→ WHAT IS REQUIRED
Using the records below, quote only the span that opens with the line containing "crux hypotheses at" and closes with the line containing "Thermodynamic-limit work (existence", exactly and inclusively.

→ INFORMATION SHOWN
/-- **Stub S2 — repelled order persistence, R-uniform floor (OPEN, hardest; held by the lead).** Under the
crux hypotheses at `(U, δ, μ)`: one floor `a > 0` such that for every block scale `R ≥ 1` there are a repulsive
block coupling `κ > 0` and a source window `(0, h₀)` on which, eventually in the side `L+1`, the sourced tracial
pair amplitude of the REPELLED model `K_μ + κ W_R − h(P+Pᴴ)` is `≥ a (L+1)²` — Koma–Tasaki d-wave order of the
block-repelled model with an `R`-uniform floor (Transfer B of the card in the R-uniform form of TRIAGE r1-3). -/
theorem stub_repelledOrderPersistence :
    ∃ U₀ : ℝ, 0 < U₀ ∧ ∀ U ∈ Set.Ioo (0:ℝ) U₀, ∀ δ ∈ Set.Ioo (0:ℝ) (1 / 2), ∀ μ : ℝ, Filter.Tendsto (fun L : ℕ => ((hubbardTorusWith 2 (L + 1) 1 U μ).groundStateFunctional totalNumber).re / ((L + 1 : ℕ) : ℝ) ^ 2) Filter.atTop (nhds (1 - δ)) → HasDWaveOrder U μ → ∃ a : ℝ, 0 < a ∧ ∀ R : ℕ, 0 < R → ∃ κ : ℝ, 0 < κ ∧ ∃ h₀ : ℝ, 0 < h₀ ∧ ∀ h ∈ Set.Ioo (0:ℝ) h₀, ∀ᶠ L : ℕ in Filter.atTop, a ≤ ((dWaveSourceTorus (L + 1) U μ h + (κ : ℂ) • (((((R : ℝ) ^ 4)⁻¹ : ℝ) : ℂ) • ∑ a : Literature.Probability.LatticeModels.TorusSite 2 (L + 1), (∑ u : Fin 2 → Fin R, localPair dWaveFormFactor (L + 1) (a + fun i => ((u i : ℕ) : ZMod (L + 1))))ᴴ * (∑ u : Fin 2 → Fin R, localPair dWaveFormFactor (L + 1) (a + fun i => ((u i : ℕ) : ZMod (L + 1)))))).groundStateFunctional (pairField dWaveFormFactor (L + 1))).re / ((L + 1 : ℕ) : ℝ) ^ 2 := by
  sorry

/-- **Stub S3 — canonical supporting potential** = item stmt-HubbardSuperconductivity-9491
`AbsenceCertificate.CanonicalSupportingPotential` VERBATIM (`csp_iff` below is `Iff.rfl`): T = 0 equivalence of
ensembles on the even tori at SOME chemical potential `μ′` (a subgradient of the canonical energy density at
`1 − δ`). Thermodynamic-limit work (existence and convexity of `e(ρ)` along even tori, `E₀(K_μ)/L² → −e*(μ)`). -/
theorem stub_canonicalSupportingPotential :
    ∀ (U δ : ℝ), δ ∈ Set.Ioo (0:ℝ) 1 → ∃ μ : ℝ, ∀ ε : ℝ, 0 < ε → ∃ L₀ : ℕ, ∀ L : ℕ, Even L → L₀ ≤ L → |(hubbardTorus 2 L 1 U).minEnergyOn (szSector (2 * ⌊(1 - δ) * (L : ℝ) ^ 2 / 2⌋₊) 0) - μ * ((2 * ⌊(1 - δ) * (L : ℝ) ^ 2 / 2⌋₊ : ℕ) : ℝ) - Matrix.groundEnergy (hubbardTorusWith 2 L 1 U μ)| ≤ ε * (L : ℝ) ^ 2 := by
  sorry

/-- **Stub S4 — source removal (finite `L`, provable now; Weyl).** The sourced and source-free block-perturbed
ground energies differ by at most `‖h(P + Pᴴ)‖ ≤ 2|h|‖P‖ ≤ 8√2 |h| L² ≤ 12 |h| L²`. -/
theorem stub_sourceRemoval :
    ∀ (L : ℕ) [NeZero L] (R : ℕ) (U μ h κ : ℝ),
      |(dWaveSourceTorus L U μ h + (κ : ℂ) • (((((R : ℝ) ^ 4)⁻¹ : ℝ) : ℂ) • ∑ a : Literature.Probability.LatticeModels.TorusSite 2 L, (∑ u : Fin 2 → Fin R, localPair dWaveFormFactor L (a + fun i => ((u i : ℕ) : ZMod L)))ᴴ * (∑ u : Fin 2 → Fin R, localPair dWaveFormFactor L (a + fun i => ((u i : ℕ) : ZMod L))))).groundEnergy -
          (hubbardTorusWith 2 L 1 U μ + (κ : ℂ) • (((((R : ℝ) ^ 4)⁻¹ : ℝ) : ℂ) • ∑ a : Literature.Probability.LatticeModels.TorusSite 2 L, (∑ u : Fin 2 → Fin R, localPair dWaveFormFactor L (a + fun i => ((u i : ℕ) : ZMod L)))ᴴ * (∑ u : Fin 2 → Fin R, localPair dWaveFormFactor L (a + fun i => ((u i : ℕ) : ZMod L))))).groundEnergy| ≤ 12 * |h| * (L : ℝ) ^ 2 := by
  sorry

/-- **Stub S5 — the sector energy dominates the grand-canonical one (finite `L`, provable now).** For a non-empty
sector `(N, S^z = 0)`: `E₀(K_μ + κW_R) ≤ minEnergyOn (H + κW_R) (szSector N 0) − μN` (every unit vector of the
sector is a trial vector for `K_μ + κW_R = H + κW_R − μN̂`, and `N̂ = N` there). -/
theorem stub_sectorFloorGC :
    ∀ (L : ℕ) [NeZero L] (R : ℕ) (U μ κ : ℝ) (N : ℕ),
      (∃ φ : Fock (Orb (FermionTorus 2 L)), φ ∈ szSector N 0 ∧ φ ≠ 0) →
        (hubbardTorusWith 2 L 1 U μ + (κ : ℂ) • (((((R : ℝ) ^ 4)⁻¹ : ℝ) : ℂ) • ∑ a : Literature.Probability.LatticeModels.TorusSite 2 L, (∑ u : Fin 2 → Fin R, localPair dWaveFormFactor L (a + fun i => ((u i : ℕ) : ZMod L)))ᴴ * (∑ u : Fin 2 → Fin R, localPair dWaveFormFactor L (a + fun i => ((u i : ℕ) : ZMod L))))).groundEnergy ≤
          (hubbardTorus 2 L 1 U + (κ : ℂ) • (((((R : ℝ) ^ 4)⁻¹ : ℝ) : ℂ) • ∑ a : Literature.Probability.LatticeModels.TorusSite 2 L, (∑ u : Fin 2 → Fin R, localPair dWaveFormFactor L (a + fun i => ((u i : ℕ) : ZMod L)))ᴴ * (∑ u : Fin 2 → Fin R, localPair dWaveFormFactor L (a + fun i => ((u i : ℕ) : ZMod L))))).minEnergyOn (szSector N 0) - μ * (N : ℝ) := by
  sorry

/-- S3 is literally item stmt-9491's decl. -/
theorem csp_iff :
    (∀ (U δ : ℝ), δ ∈ Set.Ioo (0:ℝ) 1 → ∃ μ : ℝ, ∀ ε : ℝ, 0 < ε → ∃ L₀ : ℕ, ∀ L : ℕ, Even L → L₀ ≤ L → |(hubbardTorus 2 L 1 U).minEnergyOn (szSector (2 * ⌊(1 - δ) * (L : ℝ) ^ 2 / 2⌋₊) 0) - μ * ((2 * ⌊(1 - δ) * (L : ℝ) ^ 2 / 2⌋₊ : ℕ) : ℝ) - Matrix.groundEnergy (hubbardTorusWith 2 L 1 U μ)| ≤ ε * (L : ℝ) ^ 2) ↔
      Summit.HubbardSuperconductivity.HubbardSuperconductivity.Theses.AbsenceCertificate.CanonicalSupportingPotential :=
  Iff.rfl

/-! ## Canonical/GC equivalence at the crux's own `μ` from S3 + density matching (Griffiths recentring)
Adapted from the twin line `Cruxes/WcbcsSsbToTorusLRO/Lines/quenched-corner-by-square-completion.lean` §1
(prover-line-stmt-HubbardSuperconductivity-2009-1's stub-worker), verbatim up to names. -/

/-- Recentring of the canonical/GC gap in the chemical potential: for real `E, N` and all `μ, μ'`,
`E − μN − E₀(K_μ) ≤ (E − μ'N − E₀(K_{μ'})) + (μ' − μ)(N − Re ω_{K_μ}(N̂))` (supergradient inequality). -/
theorem canonical_gc_gap_recentre (L : ℕ) (U μ μ' E N : ℝ) :
    E - μ * N - (hubbardTorusWith 2 L 1 U μ).groundEnergy ≤
      (E - μ' * N - (hubbardTorusWith 2 L 1 U μ').groundEnergy) +
        (μ' - μ) * (N - ((hubbardTorusWith 2 L 1 U μ).groundStateFunctional totalNumber).re) := by
  have h : (μ' - μ) * ((hubbardTorusWith 2 L 1 U μ).groundStateFunctional totalNumber).re ≤
      (hubbardTorusWith 2 L 1 U μ).groundEnergy - (hubbardTorusWith 2 L 1 U μ').groundEnergy := by
    have h := sub_mul_gcNumber_le (fermionTorusGraph 2 L) 1 U μ μ'
    unfold hubbardTorusWith
    convert h
  nlinarith [h]

/-- `(1-δ)L² − 2 < N_L ≤ (1-δ)L²` for `δ ≤ 1`. -/
theorem summitNumber_mem (L : ℕ) {δ : ℝ} (hδ : δ ≤ 1) :
    (1 - δ) * (L : ℝ) ^ 2 - 2 < ((2 * ⌊(1 - δ) * (L : ℝ) ^ 2 / 2⌋₊ : ℕ) : ℝ) ∧
      ((2 * ⌊(1 - δ) * (L : ℝ) ^ 2 / 2⌋₊ : ℕ) : ℝ) ≤ (1 - δ) * (L : ℝ) ^ 2 := by
  have hx : 0 ≤ (1 - δ) * (L : ℝ) ^ 2 / 2 := by
    have : (0 : ℝ) ≤ 1 - δ := by linarith
    positivity
  have h1 := Nat.floor_le hx
  have h2 := Nat.lt_floor_add_one ((1 - δ) * (L : ℝ) ^ 2 / 2)
  push_cast
  constructor <;> linarith

/-- **Source-free canonical/GC equivalence at the crux's own `μ`** from a supporting potential `μ'` and density
matching at `μ`: `E_sec(N_L) − μN_L − E₀(K_μ) ≤ εL²` eventually along even `L`. -/
theorem canonicalGCEquivalence_of_csp_of_densityMatched {U δ μ : ℝ} (hδ : δ ≤ 1)
    (hCSP : ∃ μ' : ℝ, ∀ ε : ℝ, 0 < ε → ∃ L₀ : ℕ, ∀ L : ℕ, Even L → L₀ ≤ L →
      |(hubbardTorus 2 L 1 U).minEnergyOn (szSector (2 * ⌊(1 - δ) * (L : ℝ) ^ 2 / 2⌋₊) 0) -
          μ' * ((2 * ⌊(1 - δ) * (L : ℝ) ^ 2 / 2⌋₊ : ℕ) : ℝ) -
            Matrix.groundEnergy (hubbardTorusWith 2 L 1 U μ')| ≤ ε * (L : ℝ) ^ 2)
    (hDM : Filter.Tendsto (fun L : ℕ => ((hubbardTorusWith 2 (L + 1) 1 U μ).groundStateFunctional totalNumber).re / ((L + 1 : ℕ) : ℝ) ^ 2) Filter.atTop (nhds (1 - δ))) :
    ∀ ε : ℝ, 0 < ε → ∃ L₀ : ℕ, ∀ L : ℕ, L₀ ≤ L → Even L →
      (hubbardTorus 2 L 1 U).minEnergyOn (szSector (2 * ⌊(1 - δ) * (L : ℝ) ^ 2 / 2⌋₊) 0) -
          μ * ((2 * ⌊(1 - δ) * (L : ℝ) ^ 2 / 2⌋₊ : ℕ) : ℝ) - (hubbardTorusWith 2 L 1 U μ).groundEnergy ≤
        ε * (L : ℝ) ^ 2 := by
  intro ε hε
  obtain ⟨μ', hμ'⟩ := hCSP
  set C : ℝ := |μ' - μ| with hC_def
  have hC : 0 ≤ C := abs_nonneg _
  obtain ⟨L₁, hL₁⟩ := hμ' (ε / 2) (by positivity)
  set ε₂ : ℝ := ε / (4 * (C + 1)) with hε₂_def
  have hC1 : 0 < C + 1 := by linarith
  have hε₂ : 0 < ε₂ := by positivity
  obtain ⟨L₂, hL₂⟩ := Metric.tendsto_atTop.1 hDM ε₂ hε₂
  obtain ⟨L₃, hL₃⟩ := exists_nat_ge (2 / ε₂)
  refine ⟨max L₁ (max (L₂ + 1) (L₃ + 1)), fun L hL hev => ?_⟩
  have hL1 : L₁ ≤ L := le_of_max_le_left hL
  have hL2 : L₂ + 1 ≤ L := (le_max_left _ _).trans (le_of_max_le_right hL)
  have hL3 : L₃ + 1 ≤ L := (le_max_right _ _).trans (le_of_max_le_right hL)
  obtain ⟨n, rfl⟩ : ∃ n, L = n + 1 := ⟨L - 1, by omega⟩
  set Lr : ℝ := ((n + 1 : ℕ) : ℝ) with hLr
  have hLr1 : 1 ≤ Lr := by rw [hLr]; exact_mod_cast (by omega : 1 ≤ n + 1)
  have hLpos : 0 < Lr := by linarith
  have hL2pos : (0 : ℝ) < Lr ^ 2 := by positivity
  have hd := hL₂ n (by omega)
  rw [Real.dist_eq] at hd
  set nL : ℝ := ((hubbardTorusWith 2 (n + 1) 1 U μ).groundStateFunctional totalNumber).re with hnL
  have hd' : |nL - (1 - δ) * Lr ^ 2| < ε₂ * Lr ^ 2 := by
    have e : nL - (1 - δ) * Lr ^ 2 = (nL / Lr ^ 2 - (1 - δ)) * Lr ^ 2 := by
      field_simp
    rw [e, abs_mul, abs_of_pos hL2pos]
    exact mul_lt_mul_of_pos_right hd hL2pos
  obtain ⟨hN1, hN2⟩ := summitNumber_mem (n + 1) hδ
  have h2le : 2 ≤ ε₂ * Lr ^ 2 := by
    have hL3r : (L₃ : ℝ) ≤ Lr := by rw [hLr]; exact_mod_cast (by omega : L₃ ≤ n + 1)
    have h1 : 2 / ε₂ ≤ Lr := hL₃.trans hL3r
    rw [div_le_iff₀ hε₂] at h1
    nlinarith
  have hcsp := (le_abs_self _).trans (hL₁ (n + 1) hev hL1)
  have hrec := canonical_gc_gap_recentre (n + 1) U μ μ'
    ((hubbardTorus 2 (n + 1) 1 U).minEnergyOn (szSector (2 * ⌊(1 - δ) * Lr ^ 2 / 2⌋₊) 0))
    (((2 * ⌊(1 - δ) * Lr ^ 2 / 2⌋₊ : ℕ) : ℝ))
  have habs : |((2 * ⌊(1 - δ) * Lr ^ 2 / 2⌋₊ : ℕ) : ℝ) - nL| ≤ 2 * ε₂ * Lr ^ 2 := by
    rw [abs_le]
    obtain ⟨hd1, hd2⟩ := abs_lt.1 hd'
    constructor <;> linarith
  have hprod : (μ' - μ) * (((2 * ⌊(1 - δ) * Lr ^ 2 / 2⌋₊ : ℕ) : ℝ) - nL) ≤ C * (2 * ε₂ * Lr ^ 2) :=
    calc (μ' - μ) * (((2 * ⌊(1 - δ) * Lr ^ 2 / 2⌋₊ : ℕ) : ℝ) - nL)
        ≤ |(μ' - μ) * (((2 * ⌊(1 - δ) * Lr ^ 2 / 2⌋₊ : ℕ) : ℝ) - nL)| := le_abs_self _
      _ = C * |((2 * ⌊(1 - δ) * Lr ^ 2 / 2⌋₊ : ℕ) : ℝ) - nL| := by rw [abs_mul]
      _ ≤ C * (2 * ε₂ * Lr ^ 2) := mul_le_mul_of_nonneg_left habs hC
  have hCε : C * (2 * ε₂) ≤ ε / 2 := by
    have e : C * (2 * ε₂) = ε / 2 * (C / (C + 1)) := by
      rw [hε₂_def]
      field_simp
      ring
    rw [e]
    have : C / (C + 1) ≤ 1 := (div_le_one hC1).2 (by linarith)
    nlinarith
  have hCε' : C * (2 * ε₂ * Lr ^ 2) ≤ ε / 2 * Lr ^ 2 := by nlinarith
  linarith

/-! ## Composition: the chord form of face purity from S1 + S2 + S4 + S5 + CGE -/

/-- Real bookkeeping of Transfer B on one side (`A = L²`): `Ehκ, Eh0` the sourced GC energies at block couplings
`κ, 0`; `E0κ, E00` the source-free ones; `Sκ, S0` the sector energies of `H + κW_R`, `H` at `N_L`; `x` the sourced
tracial pair amplitude of the repelled model. Inputs in order: S1 (with `t = κ`), S2 (floor), S4 twice, S5, CGE,
the choice of `h`. Output: the chord floor `κ (a²/4) A ≤ Sκ − S0`. -/
theorem repelled_chord_arith {Ehκ Eh0 E0κ E00 Sκ S0 x A a κ h μN ε : ℝ}
    (hS1 : Eh0 - Ehκ ≤ -κ * x ^ 2 / A) (hS2 : a ≤ x / A) (ha : 0 < a) (hA : 0 < A) (hκ : 0 < κ)
    (hS4a : |Ehκ - E0κ| ≤ 12 * h * A) (hS4b : |Eh0 - E00| ≤ 12 * h * A)
    (hS5 : E0κ ≤ Sκ - μN) (hcge : S0 - μN - E00 ≤ ε * A)
    (hh : 24 * (12 * h) ≤ κ * a ^ 2) (hε : ε = κ * a ^ 2 / 4) :
    κ * (a ^ 2 / 4) * A ≤ Sκ - S0 := by
  have hx : a * A ≤ x := (le_div_iff₀ hA).mp hS2
  have haA : 0 ≤ a * A := by positivity
  have hx2 : (a * A) ^ 2 ≤ x ^ 2 := pow_le_pow_left₀ haA hx 2
  have h1 : κ * a ^ 2 * A ≤ κ * x ^ 2 / A := by
    rw [le_div_iff₀ hA]
    calc κ * a ^ 2 * A * A = κ * (a * A) ^ 2 := by ring
      _ ≤ κ * x ^ 2 := mul_le_mul_of_nonneg_left hx2 hκ.le
  have hneg : -κ * x ^ 2 / A = -(κ * x ^ 2 / A) := by ring
  have hgap : κ * a ^ 2 * A ≤ Ehκ - Eh0 := by
    rw [hneg] at hS1
    linarith
  have h4a := abs_le.mp hS4a
  have h4b := abs_le.mp hS4b
  have hhA : 24 * (12 * h) * A ≤ κ * a ^ 2 * A := mul_le_mul_of_nonneg_right hh hA.le
  subst hε
  linarith [h4a.1, h4a.2, h4b.1, h4b.2]

/-- The odd numbers tend to infinity (used to pass from `∀ᶠ L, P (L+1)` to the even sides `2k+2`). -/
theorem tendsto_two_mul_add_one : Tendsto (fun k : ℕ => 2 * k + 1) atTop atTop := by
  refine tendsto_atTop_mono (fun k => ?_) tendsto_id
  simp only [id]; omega

/-- **Face purity, chord form, at every guarded `(U, δ, μ)`** (the twin line's promoted stub
`stub_facePurityChord`, displayed as CHORD(U, δ) of `Negative/FacePurityDissection.lean`), from S1, S2, S4, S5 and
the canonical/GC equivalence obtained from S3 by recentring. Floor `a²/4`, coupling `κ(R)` from S2. -/
theorem facePurityChord_of_stubs :
    ∃ U₀ : ℝ, 0 < U₀ ∧ ∀ U ∈ Set.Ioo (0:ℝ) U₀, ∀ δ ∈ Set.Ioo (0:ℝ) (1 / 2), ∀ μ : ℝ, Filter.Tendsto (fun L : ℕ => ((hubbardTorusWith 2 (L + 1) 1 U μ).groundStateFunctional totalNumber).re / ((L + 1 : ℕ) : ℝ) ^ 2) Filter.atTop (nhds (1 - δ)) → HasDWaveOrder U μ → (∃ a : ℝ, 0 < a ∧ ∀ R : ℕ, 0 < R → ∃ κ : ℝ, 0 < κ ∧ ∀ᶠ k : ℕ in Filter.atTop,
    κ * a * ((2 * k + 1 + 1 : ℕ) : ℝ) ^ 2 ≤
      (hubbardTorus 2 (2 * k + 1 + 1) 1 U + (κ : ℂ) • (((((R : ℝ) ^ 4)⁻¹ : ℝ) : ℂ) • ∑ a : Literature.Probability.LatticeModels.TorusSite 2 (2 * k + 1 + 1), ((∑ u : Fin 2 → Fin R, localPair dWaveFormFactor ((2 * k + 1 + 1)) (a + fun i => ((u i : ℕ) : ZMod ((2 * k + 1 + 1))))))ᴴ * ((∑ u : Fin 2 → Fin R, localPair dWaveFormFactor ((2 * k + 1 + 1)) (a + fun i => ((u i : ℕ) : ZMod ((2 * k + 1 + 1)))))))).minEnergyOn
          (szSector (2 * ⌊(1 - δ) * (((2 * k + 1 + 1) : ℕ) : ℝ) ^ 2 / 2⌋₊) 0) -
        (hubbardTorus 2 (2 * k + 1 + 1) 1 U).minEnergyOn (szSector (2 * ⌊(1 - δ) * (((2 * k + 1 + 1) : ℕ) : ℝ) ^ 2 / 2⌋₊) 0)) := by
  obtain ⟨U₀, hU₀, hB⟩ := stub_repelledOrderPersistence
  refine ⟨U₀, hU₀, fun U hU δ hδ μ hdm hord => ?_⟩
  obtain ⟨a, ha, hBa⟩ := hB U hU δ hδ μ hdm hord
  have hδ1 : δ ≤ 1 := by linarith [hδ.2]
  have hδ0 : 0 ≤ δ := hδ.1.le
  have hcge := canonicalGCEquivalence_of_csp_of_densityMatched (U := U) (μ := μ) hδ1
    (stub_canonicalSupportingPotential U δ ⟨hδ.1, by linarith [hδ.2]⟩) hdm
  refine ⟨a ^ 2 / 4, by positivity, fun R hR => ?_⟩
  obtain ⟨κ, hκ, h₀, hh₀, hBκ⟩ := hBa R hR
  refine ⟨κ, hκ, ?_⟩
  -- the source strength
  set h : ℝ := min (h₀ / 2) (κ * a ^ 2 / 288) with hh_def
  have hhpos : 0 < h := lt_min (by positivity) (by positivity)
  have hhIoo : h ∈ Set.Ioo (0:ℝ) h₀ := ⟨hhpos, lt_of_le_of_lt (min_le_left _ _) (by linarith)⟩
  have hh288 : 24 * (12 * h) ≤ κ * a ^ 2 := by
    have : h ≤ κ * a ^ 2 / 288 := min_le_right _ _
    linarith
  -- S2 on the even sides, CGE at resolution κa²/4
  have hBk := tendsto_two_mul_add_one.eventually (hBκ h hhIoo)
  obtain ⟨L₁, hL₁⟩ := hcge (κ * a ^ 2 / 4) (by positivity)
  filter_upwards [hBk, eventually_ge_atTop L₁] with k hk hkL
  have hEven : Even (2 * k + 1 + 1) := ⟨k + 1, by ring⟩
  have hL₁' : L₁ ≤ 2 * k + 1 + 1 := by omega
  have hcgek := hL₁ (2 * k + 1 + 1) hL₁' hEven
  -- S1 with base point κ and step t = κ
  have hS1 := stub_blockSlope (2 * k + 1 + 1) R hR U μ h κ κ hκ.le
  rw [sub_self, Complex.ofReal_zero, zero_smul, add_zero] at hS1
  -- S4 at κ and at 0
  have hS4a := stub_sourceRemoval (2 * k + 1 + 1) R U μ h κ
  have hS4b := stub_sourceRemoval (2 * k + 1 + 1) R U μ h 0
  rw [Complex.ofReal_zero, zero_smul, add_zero, add_zero] at hS4b
  rw [abs_of_pos hhpos] at hS4a hS4b
  -- S5 in the sector N_L (non-empty)
  have hne : ∃ φ : Fock (Orb (FermionTorus 2 (2 * k + 1 + 1))),
      φ ∈ szSector (2 * ⌊(1 - δ) * (((2 * k + 1 + 1 : ℕ) : ℝ)) ^ 2 / 2⌋₊) 0 ∧ φ ≠ 0 := by
    obtain ⟨ψ, -, hψ⟩ := exists_unit_groundStateInSector (2 * k + 1 + 1) U
      (halfFilling_floor_le_sq (2 * k + 1 + 1) hδ0)
    exact ⟨ψ, hψ.1, hψ.2.1⟩
  have hS5 := stub_sectorFloorGC (2 * k + 1 + 1) R U μ κ _ hne
  have hA : (0 : ℝ) < (((2 * k + 1 + 1 : ℕ) : ℝ)) ^ 2 := by positivity
  exact repelled_chord_arith hS1 hk ha hA hκ hS4a hS4b hS5 hcgek hh288 rfl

→ SOLUTION
crux hypotheses at `(U, δ, μ)`: one floor `a > 0` such that for every block scale `R ≥ 1` there are a repulsive
block coupling `κ > 0` and a source window `(0, h₀)` on which, eventually in the side `L+1`, the sourced tracial
pair amplitude of the REPELLED model `K_μ + κ W_R − h(P+Pᴴ)` is `≥ a (L+1)²` — Koma–Tasaki d-wave order of the
block-repelled model with an `R`-uniform floor (Transfer B of the card in the R-uniform form of TRIAGE r1-3). -/
theorem stub_repelledOrderPersistence :
    ∃ U₀ : ℝ, 0 < U₀ ∧ ∀ U ∈ Set.Ioo (0:ℝ) U₀, ∀ δ ∈ Set.Ioo (0:ℝ) (1 / 2), ∀ μ : ℝ, Filter.Tendsto (fun L : ℕ => ((hubbardTorusWith 2 (L + 1) 1 U μ).groundStateFunctional totalNumber).re / ((L + 1 : ℕ) : ℝ) ^ 2) Filter.atTop (nhds (1 - δ)) → HasDWaveOrder U μ → ∃ a : ℝ, 0 < a ∧ ∀ R : ℕ, 0 < R → ∃ κ : ℝ, 0 < κ ∧ ∃ h₀ : ℝ, 0 < h₀ ∧ ∀ h ∈ Set.Ioo (0:ℝ) h₀, ∀ᶠ L : ℕ in Filter.atTop, a ≤ ((dWaveSourceTorus (L + 1) U μ h + (κ : ℂ) • (((((R : ℝ) ^ 4)⁻¹ : ℝ) : ℂ) • ∑ a : Literature.Probability.LatticeModels.TorusSite 2 (L + 1), (∑ u : Fin 2 → Fin R, localPair dWaveFormFactor (L + 1) (a + fun i => ((u i : ℕ) : ZMod (L + 1))))ᴴ * (∑ u : Fin 2 → Fin R, localPair dWaveFormFactor (L + 1) (a + fun i => ((u i : ℕ) : ZMod (L + 1)))))).groundStateFunctional (pairField dWaveFormFactor (L + 1))).re / ((L + 1 : ℕ) : ℝ) ^ 2 := by
  sorry

/-- **Stub S3 — canonical supporting potential** = item stmt-HubbardSuperconductivity-9491
`AbsenceCertificate.CanonicalSupportingPotential` VERBATIM (`csp_iff` below is `Iff.rfl`): T = 0 equivalence of
ensembles on the even tori at SOME chemical potential `μ′` (a subgradient of the canonical energy density at
`1 − δ`). Thermodynamic-limit work (existence and convexity of `e(ρ)` along even tori, `E₀(K_μ)/L² → −e*(μ)`). -/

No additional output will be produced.